Alright, if anyone in here has even just been in elementary calculus, they'll know what I'm talking about. I've missed too many days of school (and therefore my Calculus classes) and I need some help with the chain rule of derivatives.

Is there anyone here that has the capability to explain to me, quite simply, what I should do with the chain rule, and how to apply it with some examples (mix and match rules if you want, let's have a trig function party!)?

Or would it be better for me to try and decipher it from Wolfram and other websites...?

I'll keep reading, but some help would be nice.

Oh boy, I despise calculus. I will assume that you have a basic understanding of differentiation and know the power rule.

Okay, first we must examine the definition of the chain rule. It states that if y is a differentiable function of u and u is a differentiable function of x, then the derivative of y with respect to x is given by:

dy/dx = dy/du * du/dx

Alternatively, if f(x) = g(h(x)), then f '(x) = g '(h(x)) * h '(x).
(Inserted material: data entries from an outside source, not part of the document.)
import Literature.NumberTheory.LFunctions.Zhang2022.RepairBedLadderCertificatesDeep
import HarnessLib

/-!
# Zhang (2022) rescue bed (D-0124 (3)): stride-8 sweep certificates toward the ladder rung `D_71^− = −51599563`, file d
# of 4 (chunks 5970416, 6130260, 6290104)

Topic `Literature/NumberTheory/LFunctions/Zhang2022` (Landau–Siegel audit tree; verdict-neutral), cell landau-siegel, LS RESCUE PROTOCOL
(D-0124) part (3) GENUINE BED, typer seat ls-rescue-typ-1. **Nothing here is a claim about Landau–Siegel zeros; the programme SEARCHES
and TYPES; no claim about Landau–Siegel zeros, Theorems 1–2 of arXiv:2211.02515 or a repaired Margin232 until a kernel theorem says so.**
Pure CERTIFICATE file (theorems only): pieces of the minimality sweep for the rule-`L1y` rung `D_71^−` of bed-1's spec `bed1-KG1-v0.1`
(Lehmer–Lehmer–Shanks 1970): `sweep8 (allInertCheckNeg 71) (8m₀ + 3) n = true` says that no `N = 8m + 3`, `m₀ ≤ m < m₀ + n`, has all
primes `≤ 71` inert for `D = −N` (`RepairBedLadderCertificatesDeep.sweep8_sound`, `allInertCheck_neg_false_of_sweep8`; the other residues
mod `8` fail at the prime `2`). The whole range `36254563 ≤ N < 51599563` takes 12 such chunks of ≈ one minute of kernel time
(three per file); the assembly into `sweep71_neg` and **`isLeastAllInert_neg51599563`** is `RepairBedLadderCertificatesDeepNeg.lean`.

## References

* [LehmerLehmerShanks1970] D. H. Lehmer, E. Lehmer, D. Shanks, *Integer sequences having prescribed quadratic character*,
  Math. Comp. 24 (1970) 433–451, §1 and Tables.
-/

namespace Literature.NumberTheory.LFunctions.Zhang2022.Repair.Bed

/-- Stride-8 certificate chunk at `y = 71`: every `N ≡ 3 (mod 8)` with `47763331 ≤ N ≤ 49042075` fails the all-inert check
(`159844` evaluations, one kernel declaration). [cite: LehmerLehmerShanks1970, §1] -/
theorem sweep71_neg_cert_5970416 : sweep8 (allInertCheckNeg 71) (8 * 5970416 + 3) 159844 = true := by
  decide +kernel

/-- Stride-8 certificate chunk at `y = 71`: every `N ≡ 3 (mod 8)` with `49042083 ≤ N ≤ 50320827` fails the all-inert check
(`159844` evaluations, one kernel declaration). [cite: LehmerLehmerShanks1970, §1] -/
theorem sweep71_neg_cert_6130260 : sweep8 (allInertCheckNeg 71) (8 * 6130260 + 3) 159844 = true := by
  decide +kernel

/-- Stride-8 certificate chunk at `y = 71`: every `N ≡ 3 (mod 8)` with `50320835 ≤ N ≤ 51599555` fails the all-inert check
(`159841` evaluations, one kernel declaration). [cite: LehmerLehmerShanks1970, §1] -/
theorem sweep71_neg_cert_6290104 : sweep8 (allInertCheckNeg 71) (8 * 6290104 + 3) 159841 = true := by
  decide +kernel

end Literature.NumberTheory.LFunctions.Zhang2022.Repair.Bed
variable {pullFrac : ∀ {A A' : S.C} (_ : A' ⟶ A), S.biratUnits A → S.biratUnits A'}
  {A Bl : S.C} {θ : S.biratUnits A} {Pl : S.FractionPair θ Bl} {lv N : ℕ+}
  (Rl : S.NthRoot θ Pl lv pullFrac) (R : S.NthRoot Rl.root Rl.pair N pullFrac)

/-- **Rmk. 4.3.2, packaging with a RE-CHOSEN `α`.**  Let `Rl` be an `l`-th root of a right fraction-pair `Pl`
of `θ` and `R` an `N`-th root of the root's pair (`N`-domain `A_N`, `N`-codomain `B_N`, root `f_N`, root pair
`(s'_N, s''_N)`).  Then `(s'_N, s''_N)` is [the root pair of] an `l·N`-th root of `Pl` as soon as there are
SOME `α : A_N → A` carrying data of base-Frobenius type, an isometry of Frobenius degree `l·N`, whose
pull-back part `α'` pulls `θ` back to `f_N^{l·N}` with `A_N` `(l·N, H_⊙, (α')^*θ)`-saturated, and SOME isometry
`β : B_N → B` of Frobenius degree `l·N` completing the two squares — neither `α` nor `β` is required to be
the composite `R.α ≫ Rl.α`, `R.β ≫ Rl.β` (Prop. 4.2 (iv): roots are determined up to isomorphism of the
data `(A_N, B_N, s'_N, s''_N)`).  [cite: MochizukiEtTh2009, Rmk 4.3.2 p.318–319 (PDF pp.92–93)] -/
theorem NthRoot.pairIsNthRootOf_mul_of_data (α : R.AN ⟶ A) (d : S.BaseFrobeniusTypeData α)
    (hiso : S.IsIsometry α) (hdeg : S.degFr α = lv * N)
    (hroot : R.root ^ ((lv * N : ℕ+) : ℕ) = pullFrac d.α₁ θ) (hsat : S.IsSaturated R.AN (lv * N) (pullFrac d.α₁ θ))
    (β : R.BN ⟶ Bl) (hβiso : S.IsIsometry β) (hβdeg : S.degFr β = lv * N)
    (hcn : R.pair.num ≫ β = α ≫ Pl.num) (hcd : R.pair.den ≫ β = α ≫ Pl.den) :
    S.PairIsNthRootOf pullFrac ((lv : ℕ) * N) θ R.pair.num R.pair.den := by
  have h := S.pairIsNthRootOf_nthRoot pullFrac
    ({ AN := R.AN, BN := R.BN, α := α, β := β, root := R.root, pair := R.pair, comm_num := hcn,
       comm_den := hcd, isIsometry := ⟨hiso, hβiso, hdeg, hβdeg⟩, αData := d, pow_root := hroot,
       isSaturated := hsat } : S.NthRoot θ Pl (lv * N) pullFrac)
  rwa [PNat.mul_coe] at h

/-- The composite base map of the two roots is that of the two pull-back parts: `Base(R.α ≫ Rl.α) =
Base(α'_N) ≫ Base(α'_l)` (`α''` base-identity, Def. 4.1 (iv)(c)).  [cite: MochizukiEtTh2009, Def 4.1 (iv) p.313 (PDF p.87)] -/
theorem NthRoot.baseMap_α_eq {A B : S.C} {f : S.biratUnits A} {P : S.FractionPair f B} {M : ℕ+}
    (Q : S.NthRoot f P M pullFrac) :
    ModelFrobenioid.baseMap Q.α = ModelFrobenioid.baseMap Q.αData.α₁ := by
  have hb : ModelFrobenioid.baseMap Q.αData.α₂ = 𝟙 _ := Q.αData.cond_c.1
  have h := congrArg ModelFrobenioid.baseMap Q.αData.fac
  rw [ModelFrobenioid.baseMap_comp, hb, Category.id_comp] at h
  exact h.symm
So what does that actually mean? It is essentially saying that in complex differentiation, the derivative of the "outside" function comes first, followed by the "inside" function, and you multiply them together. Here's an example:

f(x) = (x^3 + 7)^2 -- The stuff in the parentheses is squared, so that will be your outermost function.
......= 2(x^3 + 7) -- Use the power rule to bring down the exponent.
......= 2(x^3 + 7) * 3x^2 -- Use the power rule again to find the derivative of the inside and multiply.
f '(x) = 6x^2 * (x^3 + 7) -- Simplify and you are done.

Does that make any sense? Here is another example, with some trigonometry:

g(x) = sin(5x) -- There are no exponents in this one, so sine is the outside function.
......= cos(5x) -- Recall that the derivative of sine is cosine.
......= cos(5x) * 5 -- Differentiate the inside and multiply. The derivative of 5x is simply 5.
g '(x) = 5cos(5x) -- Simplify. That one was easy, right?
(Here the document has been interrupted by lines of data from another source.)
import Literature.Computability.Complexity.TVHardnessTokens
import Literature.Computability.Complexity.TVCheckerPointBricks
import HarnessLib

/-!
# Scanning the prefix code of a formula in polynomial time: tokens, suffixes, span lengths

Literature / complexity — third file of the `PSPACE`-hardness of Trevisan–Vadhan's `LTV`: the
string bricks (in the `FP` algebra of the tree) that read the prefix code `PropForm.code φ` token by
token, so that the positions formula of `TVHardnessTokens.lean` (`PreTseitin.blockAt`: the pre-order
Tseitin clauses of the node at position `t` from its token, `t` and one span length) becomes a
polynomial-time function of the code:

* `TVHard.tcode L` (the code of a token list; `code_eq_tcode`), `TVHard.pfx l` (prefix test),
  **`TVHard.strip1`** (drop the first token; `strip1_tcode_cons`), `payload1` (the variable index of a
  leading variable token), `arityU` (the arity of the leading token in unary), the token-kind tests
  `isVarT`, `isConstT`, `isNegT`, `isConjT`, `constBitT`;
* **`TVHard.suffixF`**: `⟨tcode L, 1ᵗ⟩ ↦ tcode (L ⇂ t)` (a counted fold of `strip1`; `suffixF_apply`);
* **`TVHard.spanLenF`**: `tcode L ↦ 1^{spanLen L}` (the open-places scan as a counted fold;
  `spanLenF_apply`).

Everything is proved; no named fact is introduced (D-0026).

## References

* S. Arora, B. Barak, CUP 2009, §0.1 (prefix codes), §1.3 (bounded loops) [AroraBarakCC2009].
* L. Trevisan, S. Vadhan, Comput. Complexity 16 (2007), §4, Lemma 4.1 (ii) [TrevisanVadhan2007].
-/

noncomputable section

namespace Literature.Computability.Complexity

namespace TVHard

open _root_.Computability Polynomial Brick Plumb PreTseitin TVChk

/-! ### Codes of token lists -/

/-- The code of a token list. [cite: AroraBarakCC2009, §0.1] -/
def tcode (L : List PreTseitin.Tok) : List Bool := (L.map tokCode).flatten

/-- Empty list. [folklore] -/
@[simp] theorem tcode_nil : tcode [] = [] := rfl

/-- One more token. [folklore] -/
theorem tcode_cons (tk : PreTseitin.Tok) (L : List PreTseitin.Tok) : tcode (tk :: L) = tokCode tk ++ tcode L := by simp [tcode]

/-- The prefix code of a formula is the code of its token list. [cite: AroraBarakCC2009, §0.1] -/
theorem code_eq_tcode (φ : PropForm ℕ) : PropForm.code φ = tcode (toks φ) := code_eq_flatten_toks φ

/-- Every token code has at least two symbols, so `|L| ≤ |tcode L|`. [folklore] -/
theorem length_le_length_tcode (L : List PreTseitin.Tok) : L.length ≤ (tcode L).length := by
  induction L with
  | nil => simp
  | cons tk L ih =>
    rw [tcode_cons, List.length_append, List.length_cons]
    have : 1 ≤ (tokCode tk).length := by cases tk <;> simp [tokCode]
    omega

/-- Appending after a pair extends its second component. [folklore] -/
theorem boolPair_append' (x y z : List Bool) : boolPair x y ++ z = boolPair x (y ++ z) := by
  simp [boolPair, List.append_assoc]

/-- The code of a leading variable token, regrouped. [folklore] -/
theorem tcode_var_cons (n : ℕ) (L : List PreTseitin.Tok) : tcode (.var n :: L) = false :: false :: boolPair (encodeNat n) (tcode L) := by
  rw [tcode_cons, tokCode, List.cons_append, List.cons_append, boolPair_append', List.nil_append]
I have one more example that combines both trigonometry and exponents:

h(x) = cos^4(2x) -- This one is tricky. You have to realize that cos^4 is the outside function.
......= (cos(2x))^4 -- Recall that cos^4(x) is the same as saying (cos(x))^4.
......= 4(cos(2x))^3 -- Use the power rule to bring down the exponent.
......= 4(cos(2x))^3 * (-sin(x)) -- Take the derivative of cosine and multiply.
......= 4(cos(2x))^3 *(-sin(x)) * 2 -- Take the derivative of the innermost function, 2x.
h '(x) = -8cos^3(2x) * sin(x) -- Simplify once more to get a clean answer.

I know that was probably confusing, but it is difficult to clearly illustrate the problems over a computer. If you need any more help, send me a PM and I will try to explain it a little better.

I'd give you a hug, but my arms don't reach that far. Thanks a bunch.

I am glad I could be of assistance.